The implications of this research reach beyond its relevance to Occam's razor. The post-processor appears to have practical utility in increasing the quality of inferred decision trees. However, if the objective of the research were to improve predictive accuracy rather than to discredit the Occam thesis, the post-processor would be modified in a number of ways.
The first modification would be to enable the addition of multiple partitions at a single leaf from the original tree. C4.5X selects only the single modification for which there is the maximum support. This design decision originated from a desire to minimize the likelihood of performing modifications that will decrease accuracy. In principle, however, it would appear desirable to select all modifications for which there is strong support, each of which could then be inserted into the tree in order of level of supporting evidence.
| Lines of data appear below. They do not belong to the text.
import Literature.MathematicalPhysics.QuantumLattice.CuprateAxialOrbitalDownfold

/-!
# The range of the cuprate `t–t′–t″` one-band dispersion: when is the bandwidth exactly `8t`?

For the square-lattice one-band dispersion of [PavariniEtAl2001, Eq. (1)],
`ε(k) = −2t(cos kₓ + cos k_y) + 4t′ cos kₓ cos k_y − 2t″(cos 2kₓ + cos 2k_y)` (hopping integrals
`t, t′, t″ ≥ 0` in that convention; the tree's `CuprateFourOrbital.pavariniBand`), the corner values are
`ε(Γ) = −4t + 4t′ − 4t″`, `ε(M) = 4t + 4t′ − 4t″`, `ε(X) = ε(Y) = −4t′ − 4t″`, so that
`ε(M) − ε(Γ) = 8t` whatever `t′, t″` (they cancel between `Γ = (0,0)` and `M = (π,π)`), while the
saddle-point (van Hove) level `ε(X)` sits `4t − 8t′` above the bottom and `4t + 8t′` below the top.
The review literature measures the Hubbard `U` of the cuprates against "the bandwidth … `W ≃ 8t`"
[ArovasBergKivelsonRaghu2022, §6 p. 33 (arXiv p0033) and the `U/8t` axis of §5].  What is proved
here is the exact domain statement behind that usage: **if `0 ≤ t′ ≤ t/2` and `0 ≤ t″ ≤ t/4` then
`ε(Γ) ≤ ε(k) ≤ ε(M)` for every `k`**, so the band range is `[ε(Γ), ε(M)]` and the width
`sup ε − inf ε` is exactly `8t`, independent of `t′` and `t″` (`band_mem_Icc`, `band_osc_le`,
`width_eq`); and both hypotheses are sharp in the sense that `t″ > t/4` (with `t′ = 0`) moves the
maximum off `M` and `t′ > t/2` (with `t″ = 0`) moves the minimum off `Γ` (`top_leaves_M_example`,
`bottom_leaves_Gamma_example`).  Every cuprate one-band row the cell holds (`t′/t ∈ [0.05, 0.33]`,
`t″/t ∈ [0, 0.22]`) lies inside the domain.  No facts, no numbers of record.

References: E. Pavarini, I. Dasgupta, T. Saha-Dasgupta, O. Jepsen, O. K. Andersen, Phys. Rev. Lett. 87
(2001) 047003, Eq. (1) · D. P. Arovas, E. Berg, S. A. Kivelson, S. Raghu, *The Hubbard Model*, Annu.
Rev. Condens. Matter Phys. 13 (2022) 239, arXiv:2103.12097, §§5–6 ("Taking W ≃ 8t").  AI-produced
formalisation (H21, cell hubbard-downfold, seat lit-1, 2026-08-27); no facts, no axioms beyond
Mathlib's, no `sorry`.
-/

noncomputable section

namespace Literature.MathematicalPhysics.QuantumLattice

namespace CuprateOneBandRange

open Real CuprateFourOrbital

/-! ## §1 Corner values -/

/-- `ε(Γ) = ε(0,0) = −4t + 4t′ − 4t″`. [cite: PavariniEtAl2001, Eq. (1)] -/
theorem band_Gamma (t t' t'' : ℝ) : pavariniBand t t' t'' 0 0 = -4 * t + 4 * t' - 4 * t'' := by
  unfold pavariniBand
  rw [mul_zero, Real.cos_zero]
  ring

/-- `ε(M) = ε(π,π) = 4t + 4t′ − 4t″`. [cite: PavariniEtAl2001, Eq. (1)] -/
theorem band_M (t t' t'' : ℝ) : pavariniBand t t' t'' π π = 4 * t + 4 * t' - 4 * t'' := by
  unfold pavariniBand
  rw [Real.cos_pi, show (2 : ℝ) * π = 0 + 2 * π by ring, Real.cos_add_two_pi, Real.cos_zero]
  ring

/-- `ε(X) = ε(π,0) = −4t′ − 4t″` (the saddle-point / van Hove level). [cite: PavariniEtAl2001, Eq. (1)] -/
theorem band_X (t t' t'' : ℝ) : pavariniBand t t' t'' π 0 = -4 * t' - 4 * t'' := by
  unfold pavariniBand
  rw [Real.cos_pi, mul_zero, Real.cos_zero, show (2 : ℝ) * π = 0 + 2 * π by ring, Real.cos_add_two_pi,
    Real.cos_zero]
  ring

/-- `ε(Y) = ε(0,π) = ε(X)`. [cite: PavariniEtAl2001, Eq. (1)] -/
theorem band_Y (t t' t'' : ℝ) : pavariniBand t t' t'' 0 π = -4 * t' - 4 * t'' := by
  unfold pavariniBand
  rw [Real.cos_pi, mul_zero, Real.cos_zero, show (2 : ℝ) * π = 0 + 2 * π by ring, Real.cos_add_two_pi,
    Real.cos_zero]
  ring

/-- **`ε(M) − ε(Γ) = 8t`: `t′` and `t″` cancel between `Γ` and `M`.** [cite: ArovasBergKivelsonRaghu2022,
§6 p. 33 ("Taking W ≃ 8t")] -/
theorem band_M_sub_Gamma (t t' t'' : ℝ) : pavariniBand t t' t'' π π - pavariniBand t t' t'' 0 0 = 8 * t := by
  rw [band_M, band_Gamma]
  ring

/-- The van Hove level sits `4t − 8t′` above the bottom … [cite: PavariniEtAl2001, Eq. (1)] -/
theorem band_X_sub_Gamma (t t' t'' : ℝ) :
    pavariniBand t t' t'' π 0 - pavariniBand t t' t'' 0 0 = 4 * t - 8 * t' := by
  rw [band_X, band_Gamma]
  ring

/-- … and `4t + 8t′` below the top: `t′` skews the band about the saddle point by `16t′` without changing
`ε(M) − ε(Γ)`. [cite: PavariniEtAl2001, Eq. (1)] -/
theorem band_M_sub_X (t t' t'' : ℝ) :
    pavariniBand t t' t'' π π - pavariniBand t t' t'' π 0 = 4 * t + 8 * t' := by
  rw [band_M, band_X]
  ring

/-! ## §2 The range theorem: `ε(Γ) ≤ ε(k) ≤ ε(M)` for `0 ≤ t′ ≤ t/2`, `0 ≤ t″ ≤ t/4` -/

/-- The dispersion as a polynomial in `c = cos kₓ`, `d = cos k_y`:
`ε = −2t(c + d) + 4t′cd − 2t″(2c² + 2d² − 2)`. [cite: PavariniEtAl2001, Eq. (1)] -/
theorem band_eq_poly (t t' t'' kx ky : ℝ) :
    pavariniBand t t' t'' kx ky
      = -2 * t * (cos kx + cos ky) + 4 * t' * (cos kx * cos ky)
          - 2 * t'' * (2 * cos kx ^ 2 + 2 * cos ky ^ 2 - 2) := by
  unfold pavariniBand
  rw [Real.cos_two_mul, Real.cos_two_mul]
  ring

/-- **Upper edge**: for `0 ≤ t′` and `0 ≤ t″ ≤ t/4` the band never exceeds its `M`-point value.
(Proof: with `u = 1 + cos kₓ`, `v = 1 + cos k_y ∈ [0, 2]`,
`ε(M) − ε(k) = (2t − 8t″)(u + v) + 2t′[(2 − v)u + (2 − u)v] + 4t″(u² + v²) ≥ 0`.)
[cite: ArovasBergKivelsonRaghu2022, §6 p. 33 ("W ≃ 8t")] -/
theorem band_le_M (t t' t'' kx ky : ℝ) (ht' : 0 ≤ t') (ht'' : 0 ≤ t'') (h4 : 4 * t'' ≤ t) :
    pavariniBand t t' t'' kx ky ≤ pavariniBand t t' t'' π π := by
  rw [band_eq_poly, band_M]
  set c := cos kx with hc
  set d := cos ky with hd
  have hc1 : c ≤ 1 := cos_le_one kx
  have hc2 : -1 ≤ c := neg_one_le_cos kx
  have hd1 : d ≤ 1 := cos_le_one ky
  have hd2 : -1 ≤ d := neg_one_le_cos ky
  have h1 : 0 ≤ (1 - d) * (1 + c) := mul_nonneg (by linarith) (by linarith)
  have h2 : 0 ≤ (1 - c) * (1 + d) := mul_nonneg (by linarith) (by linarith)
  have h3 : 0 ≤ (t - 4 * t'') * (1 + c) := mul_nonneg (by linarith) (by linarith)
  have h4' : 0 ≤ (t - 4 * t'') * (1 + d) := mul_nonneg (by linarith) (by linarith)
  nlinarith [mul_nonneg ht' h1, mul_nonneg ht' h2, mul_nonneg ht'' (sq_nonneg (1 + c)),
    mul_nonneg ht'' (sq_nonneg (1 + d))]

/-- **Lower edge**: for `0 ≤ t′ ≤ t/2` and `0 ≤ t″` the band never drops below its `Γ`-point value.
(Proof: with `p = 1 − cos kₓ`, `q = 1 − cos k_y ∈ [0, 2]`,
`ε(k) − ε(Γ) = (2t − 4t′)(p + q) + 4t′pq + 4t″[p(2 − p) + q(2 − q)] ≥ 0`.)
[cite: ArovasBergKivelsonRaghu2022, §6 p. 33 ("W ≃ 8t")] -/
theorem band_ge_Gamma (t t' t'' kx ky : ℝ) (ht' : 0 ≤ t') (h2 : 2 * t' ≤ t) (ht'' : 0 ≤ t'') :
    pavariniBand t t' t'' 0 0 ≤ pavariniBand t t' t'' kx ky := by
  rw [band_Gamma, band_eq_poly]
  set c := cos kx with hc
  set d := cos ky with hd
  have hc1 : c ≤ 1 := cos_le_one kx
  have hc2 : -1 ≤ c := neg_one_le_cos kx
  have hd1 : d ≤ 1 := cos_le_one ky
  have hd2 : -1 ≤ d := neg_one_le_cos ky
  have hpq : 0 ≤ (1 - c) * (1 - d) := mul_nonneg (by linarith) (by linarith)
  have hp : 0 ≤ (1 - c) * (1 + c) := mul_nonneg (by linarith) (by linarith)
  have hq : 0 ≤ (1 - d) * (1 + d) := mul_nonneg (by linarith) (by linarith)
  have h3 : 0 ≤ (t - 2 * t') * (1 - c) := mul_nonneg (by linarith) (by linarith)
  have h4 : 0 ≤ (t - 2 * t') * (1 - d) := mul_nonneg (by linarith) (by linarith)
  nlinarith [mul_nonneg ht' hpq, mul_nonneg ht'' hp, mul_nonneg ht'' hq]

/-- **The band range is `[ε(Γ), ε(M)]`** on the domain `0 ≤ t′ ≤ t/2`, `0 ≤ t″ ≤ t/4`.
[cite: ArovasBergKivelsonRaghu2022, §6 p. 33 ("W ≃ 8t")] -/
theorem band_mem_Icc (t t' t'' kx ky : ℝ) (ht' : 0 ≤ t') (h2 : 2 * t' ≤ t) (ht'' : 0 ≤ t'')
    (h4 : 4 * t'' ≤ t) :
    pavariniBand t t' t'' kx ky ∈ Set.Icc (pavariniBand t t' t'' 0 0) (pavariniBand t t' t'' π π) :=
  ⟨band_ge_Gamma t t' t'' kx ky ht' h2 ht'', band_le_M t t' t'' kx ky ht' ht'' h4⟩

/-- **Bandwidth `8t`**: on that domain any two band energies differ by at most `8t` …
[cite: ArovasBergKivelsonRaghu2022, §6 p. 33 ("Taking W ≃ 8t")] -/
theorem band_osc_le (t t' t'' kx ky kx' ky' : ℝ) (ht' : 0 ≤ t') (h2 : 2 * t' ≤ t) (ht'' : 0 ≤ t'')
    (h4 : 4 * t'' ≤ t) :
    pavariniBand t t' t'' kx ky - pavariniBand t t' t'' kx' ky' ≤ 8 * t := by
  have ha := band_le_M t t' t'' kx ky ht' ht'' h4
  have hb := band_ge_Gamma t t' t'' kx' ky' ht' h2 ht''
  have hw := band_M_sub_Gamma t t' t''
  linarith

/-- … and `8t` is attained (between `M` and `Γ`), so the width `max ε − min ε` is EXACTLY `8t`,
independent of `t′` and `t″`. [cite: ArovasBergKivelsonRaghu2022, §6 p. 33 ("Taking W ≃ 8t")] -/
theorem width_eq (t t' t'' : ℝ) (ht' : 0 ≤ t') (h2 : 2 * t' ≤ t) (ht'' : 0 ≤ t'') (h4 : 4 * t'' ≤ t) :
    IsGreatest {w : ℝ | ∃ kx ky kx' ky' : ℝ,
        w = pavariniBand t t' t'' kx ky - pavariniBand t t' t'' kx' ky'} (8 * t) := by
  refine ⟨⟨π, π, 0, 0, (band_M_sub_Gamma t t' t'').symm⟩, ?_⟩
  rintro w ⟨kx, ky, kx', ky', rfl⟩
  exact band_osc_le t t' t'' kx ky kx' ky' ht' h2 ht'' h4

/-- In units of `t`: with `t > 0`, `r′ = t′/t ∈ [0, ½]`, `r″ = t″/t ∈ [0, ¼]` the hypotheses hold — the form
in which the cell's rows (`|t′/t| ≤ 0.33`, `t″/t ≤ 0.22`) are checked. [cite: PavariniEtAl2001, Eq. (1)
and p. 3 (`r ≈ t′/t`, `t″ ≈ t′/2`)] -/
theorem hyp_of_ratios (t r' r'' : ℝ) (ht : 0 < t) (h1 : 0 ≤ r') (h2 : r' ≤ 1 / 2) (h3 : 0 ≤ r'')
    (h4 : r'' ≤ 1 / 4) :
    0 ≤ r' * t ∧ 2 * (r' * t) ≤ t ∧ 0 ≤ r'' * t ∧ 4 * (r'' * t) ≤ t := by
  refine ⟨by positivity, by nlinarith, by positivity, by nlinarith⟩

/-! ## §3 Sharpness of the two hypotheses -/

/-- `cos(2π/3) = −1/2`, written as `cos(π − π/3)`. [cite: PavariniEtAl2001, Eq. (1)] -/
private theorem cos_two_pi_div_three' : cos (π - π / 3) = -(1 / 2) := by
  rw [Real.cos_pi_sub, Real.cos_pi_div_three]

/-- **`t″ ≤ t/4` is sharp**: for `t = 1`, `t′ = 0`, `t″ = ½` the value at `(2π/3, 2π/3)` is `3`, above
`ε(M) = 2` — the top of the band has left `M`. [cite: PavariniEtAl2001, Eq. (1)] -/
theorem top_leaves_M_example :
    pavariniBand 1 0 (1 / 2) π π < pavariniBand 1 0 (1 / 2) (π - π / 3) (π - π / 3) := by
  rw [band_M, band_eq_poly, cos_two_pi_div_three']
  norm_num

/-- **`t′ ≤ t/2` is sharp**: for `t = 1`, `t′ = 1`, `t″ = 0` the value at `X` is `−4`, below `ε(Γ) = 0` —
the bottom of the band has left `Γ`. [cite: PavariniEtAl2001, Eq. (1)] -/
theorem bottom_leaves_Gamma_example : pavariniBand 1 1 0 π 0 < pavariniBand 1 1 0 0 0 := by
  rw [band_X, band_Gamma]
  norm_num

end CuprateOneBandRange

end Literature.MathematicalPhysics.QuantumLattice
/-- **The image of `N` is primitive in `Γ`: `Γ ∩ N_ℚ = N`** — a node-supported half-vector `(Σ nⱼNⱼ)/2` lies in `Γ`
iff all `nⱼ` are even or all are odd, i.e. iff it lies in `N = ⟨Nᵢ, N̂⟩`. [cite: VanGeemenSarti2007, §1.10 ("such that the image of `N` is primitive in `U³ ⊕ E₈(−1)`")] -/
theorem vgsBaseForm_nodes_mem_vgsLattice_iff (n : Fin 8 → ℤ) :
    vgsBaseForm ((0, 0), n) ∈ vgsLattice ↔ (∀ j, Even (n j)) ∨ ∀ j, Odd (n j) := by
  refine ⟨fun h ↦ ?_, vgsBaseForm_nodes_mem_vgsLattice⟩
  -- the residue of `(Σ nⱼNⱼ)/2` is a code word with vanishing `U`-part
  have h1 : vgsResidue (Submodule.Quotient.mk (vgsBaseForm ((0, 0), n))) ∈ vgsCode := by
    rw [← map_vgsResidue_map_mkQ_vgsLattice]
    exact Submodule.mem_map_of_mem (Submodule.mem_map_of_mem h)
  obtain ⟨c, hc⟩ := h1
  rw [vgsCodeMap_apply, vgsResidue_mk] at hc
  have hu : ∀ i : Fin 3 ⊕ Fin 3, vgsWord c (Sum.inl i) = 0 := fun i ↦ by
    have := congrFun hc (Sum.inl i)
    rcases i with i | i <;> simpa [vgsCoord] using this
  have hnode : ∀ j : Fin 8, vgsWord c (Sum.inr j) = ((n j : ℤ) : ZMod 2) := fun j ↦ by
    have := congrFun hc (Sum.inr j)
    simpa [vgsCoord] using this
  rcases vgsWord_nodes_of_uPart_eq_zero c hu with h0 | h0
  · left
    intro j
    have := h0 j
    rw [hnode j, ZMod.intCast_zmod_eq_zero_iff_dvd] at this
    exact even_iff_two_dvd.2 (by exact_mod_cast this)
  · right
    intro j
    have := h0 j
    rw [hnode j] at this
    rw [← Int.not_even_iff_odd, even_iff_two_dvd]
    intro hd
    have h2 : ((n j : ℤ) : ZMod 2) = 0 := (ZMod.intCast_zmod_eq_zero_iff_dvd (n j) 2).2 (by exact_mod_cast hd)
    rw [h2] at this
    exact zero_ne_one this

end Literature.AlgebraicGeometry.Surfaces
/-
Origin: expansion seat `planner-pub-hodgecm-pv06-0`, handover 2026-08-18T03:54:42Z (`HOME/pub-hodgecm-pv06/lean/Pv06/PerL34/UnfoldVanish.lean`, md5 019430d5, 77 lines);
landed by the gen-5 packager in gate run 20 as `HodgeCM/PerL34/UnfoldVanish.lean` (import ^import Pv0[0-9]\.PerL34\.→import HodgeCM.PerL34. ×1).
-/
/-
Origin: pub-hodgecm formalisation cell (harness21, 2026), seat pub-hodgecm-pv06 (DAG-NODE PROVER #06),
node N23c glue (PerL v5 d912a121, Prop. 3.6 `prop:isol`, Step 2, tex ll. 423–426), joining the LANDED
`HodgeCM.PerL34.PseudoEisenstein` (pv15, gate run 19: `N23a.unfolding_inner` = the displayed identity of
ll. 424–425) with `Pv06.PerL34.Vanishing` (pv06, handed over 03:53Z: the inference "for all f ⇒ vanishes
identically", l. 426).  Proposed place: `HodgeCM/PerL34/UnfoldVanish.lean` (module renames
`Pv06.PerL34.Vanishing` ↦ `HodgeCM.PerL34.Vanishing`, `Pv06.PerL34.UnfoldVanish` ↦ `HodgeCM.PerL34.UnfoldVanish`;
namespace `HodgeCM.PerL34.N23a`, next to pv15's theorems).  Imports: the landed package module + my
Vanishing file only.

KIND: L1 glue (kernel; nothing posited, nothing cited).  G-R2-11-type edge closed BY NAME: the hypotheses
are pv15's `unfolding_inner` hypotheses verbatim plus `v ⟂ 𝓔` in pv15's function model, the conclusion is
the vanishing of the toric coefficient `h ↦ ∫_T β(t) conj χ(t) v(jT(t) h) dν(t)` (= "P_{T,χ̄}(R(h)v) = 0 for
all h ∈ U(W)(𝔸)", l. 426) — i.e. the consequence form `AnnihilationDatum.unfold` of
`HodgeCM/PerL34/Annihilation.lean` (pv06, run 19) read in pv15's model.
-/
import Summits.HodgeConjecture.HodgeCM.PerL34.PseudoEisenstein_3
import Summits.HodgeConjecture.HodgeCM.PerL34.Vanishing

/-! PORT of `HodgeCM/PerL34/UnfoldVanish.lean` (HodgeCMPerL run 82) — verbatim mechanical port; provenance in the PORT header line. -/

open MeasureTheory Set

noncomputable section

namespace HodgeCM.PerL34.N23a

variable {G : Type*} [Group G] [TopologicalSpace G] [IsTopologicalGroup G] [T2Space G]
  [LocallyCompactSpace G] [MeasurableSpace G] [BorelSpace G]
  {T : Type*} [Group T] [TopologicalSpace T] [T2Space T] [MeasurableSpace T]
  [OpensMeasurableSpace T]

/-- **PerL v5 Prop 3.6 Step 2, ll. 423–426, kernel form in the function model.**  `G = U(W)(𝔸)` locally
compact with a left Haar measure `μ` (left-invariant, finite on compacts, positive on nonempty opens),
`T = T(𝔸)` with `ν` finite on compacts, `jT : T → G`, `β` a continuous compactly supported cut-off and `χ`
a continuous character on `T`, `Γ = U(W)(L₀)` countable with fundamental domain `𝓕` (so `∫_𝓕 … dμ` is
`∫_{[U(W)]}`), `v` a continuous left-`Γ`-invariant function (a smooth vector of `L²([U(W)])`, l. 391/423).
IF `⟨E^χ_f, v⟩ = ∫_{[U(W)]} E^χ_f · conj v = 0` for every test function `f ∈ C_c(G)` (i.e. `v ⟂ 𝓔`), THEN the
continuous function `h ↦ P_{T,χ̄}(R(h)v) = ∫_T β(t) conj χ(t) v(jT(t) h) dν(t)` vanishes identically.
Proof: pv15's `unfolding_inner` rewrites each pairing as `∫_G f(h) conj(P_{T,χ̄}(R(h)v)) dμ(h)`; pv06's
`Vanishing.toricCoeff_eq_zero_of_forall_test` (fundamental lemma + continuity of the coefficient) concludes. -/
theorem toricCoeff_eq_zero_of_orthogonal_Eis
    (μ : Measure G) [μ.IsMulLeftInvariant] [IsFiniteMeasureOnCompacts μ] [μ.IsOpenPosMeasure]
    (ν : Measure T) [IsFiniteMeasureOnCompacts ν]
    (jT : T →* G) (hjT : Continuous jT)
    (β : T → ℝ) (hβ : Continuous β) (hβs : HasCompactSupport β)
    (χ : T → ℂ) (hχ : Continuous χ)
    (Γ : Subgroup G) [Countable Γ] (𝓕 : Set G) (h𝓕 : IsFundamentalDomain Γ 𝓕 μ)
    (v : G → ℂ) (hv : Continuous v) (hvinv : ∀ (γ : Γ) (y : G), v ((γ : G) * y) = v y)
    (horth : ∀ f : G → ℂ, Continuous f → HasCompactSupport f →
      ∫ y in 𝓕, Eis ν jT β χ Γ f y * (starRingEnd ℂ) (v y) ∂μ = 0) :
    ∀ h : G, ∫ t, ((β t : ℂ) * (starRingEnd ℂ) (χ t)) * v (jT t * h) ∂ν = 0 := by
  -- the weight `w = β · conj χ` is continuous with compact support
  have hw : Continuous fun t => (β t : ℂ) * (starRingEnd ℂ) (χ t) :=
    (Complex.continuous_ofReal.comp hβ).mul (Complex.continuous_conj.comp hχ)
  have hws : HasCompactSupport fun t => (β t : ℂ) * (starRingEnd ℂ) (χ t) :=
    HasCompactSupport.intro hβs.isCompact fun t ht => by
      simp [image_eq_zero_of_notMem_tsupport ht]
  refine Vanishing.toricCoeff_eq_zero_of_forall_test μ ν jT hjT _ hw hws v hv ?_
  intro f hf hfs
  rw [← unfolding_inner μ ν jT hjT β hβ hβs χ hχ Γ 𝓕 h𝓕 f hf hfs v hv hvinv]
  exact horth f hf hfs

/-- The same with `μ` a Haar measure (the three instances above by resolution). -/
theorem toricCoeff_eq_zero_of_orthogonal_Eis_haar
    (μ : Measure G) [μ.IsHaarMeasure] (ν : Measure T) [IsFiniteMeasureOnCompacts ν]
    (jT : T →* G) (hjT : Continuous jT)
    (β : T → ℝ) (hβ : Continuous β) (hβs : HasCompactSupport β)
    (χ : T → ℂ) (hχ : Continuous χ)
    (Γ : Subgroup G) [Countable Γ] (𝓕 : Set G) (h𝓕 : IsFundamentalDomain Γ 𝓕 μ)
    (v : G → ℂ) (hv : Continuous v) (hvinv : ∀ (γ : Γ) (y : G), v ((γ : G) * y) = v y)
    (horth : ∀ f : G → ℂ, Continuous f → HasCompactSupport f →
      ∫ y in 𝓕, Eis ν jT β χ Γ f y * (starRingEnd ℂ) (v y) ∂μ = 0) :
    ∀ h : G, ∫ t, ((β t : ℂ) * (starRingEnd ℂ) (χ t)) * v (jT t * h) ∂ν = 0 :=
  toricCoeff_eq_zero_of_orthogonal_Eis μ ν jT hjT β hβ hβs χ hχ Γ 𝓕 h𝓕 v hv hvinv horth

end HodgeCM.PerL34.N23a

end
Even greater increases in accuracy might be expected if one removed the constraint that the post-processing should not alter the performance of the decision tree with respect to the training set. In this case, new partitions may well be found that employ objects from other regions of the instance space to provide evidence in support of adding partitions that correct misclassifications of small numbers of objects at a leaf node from the original tree. The similarity assumption would provide strong evidence for such repartitioning. Such a situation would occur, for example, with respect to the learning problem illustrated in Figure 1, if there was an additional object of class - with attribute values A=2 and B=9. This is illustrated in Figure 3. In this case C4.5 would still create the indicated partitions. However, C4.5X would be unable to relabel the area containing the additional object due to the constraint that it not alter the performance of the original decision tree with respect to the training set. Thus the addition of the object prevents C4.5X from relabeling the shaded region even though, on the basis of the similarity assumption, it improves the evidence in support of that relabeling.
Figure 3: Modified simple instance space
Such an extended post-processor would encourage the following model of inductive inference of decision trees. The role of C4.5 (or a similar system) would be to identify clusters of objects within the instance space that should be grouped under a single leaf node. A second stage would then analyze regions of the instance space that lie outside those clusters in order to allocate classes to those regions. Current decision tree learners, motivated by the Occam thesis, ignore this second stage, leaving regions outside the identified clusters associated with whatever classes have been assigned to them as a by-product of the cluster identification process.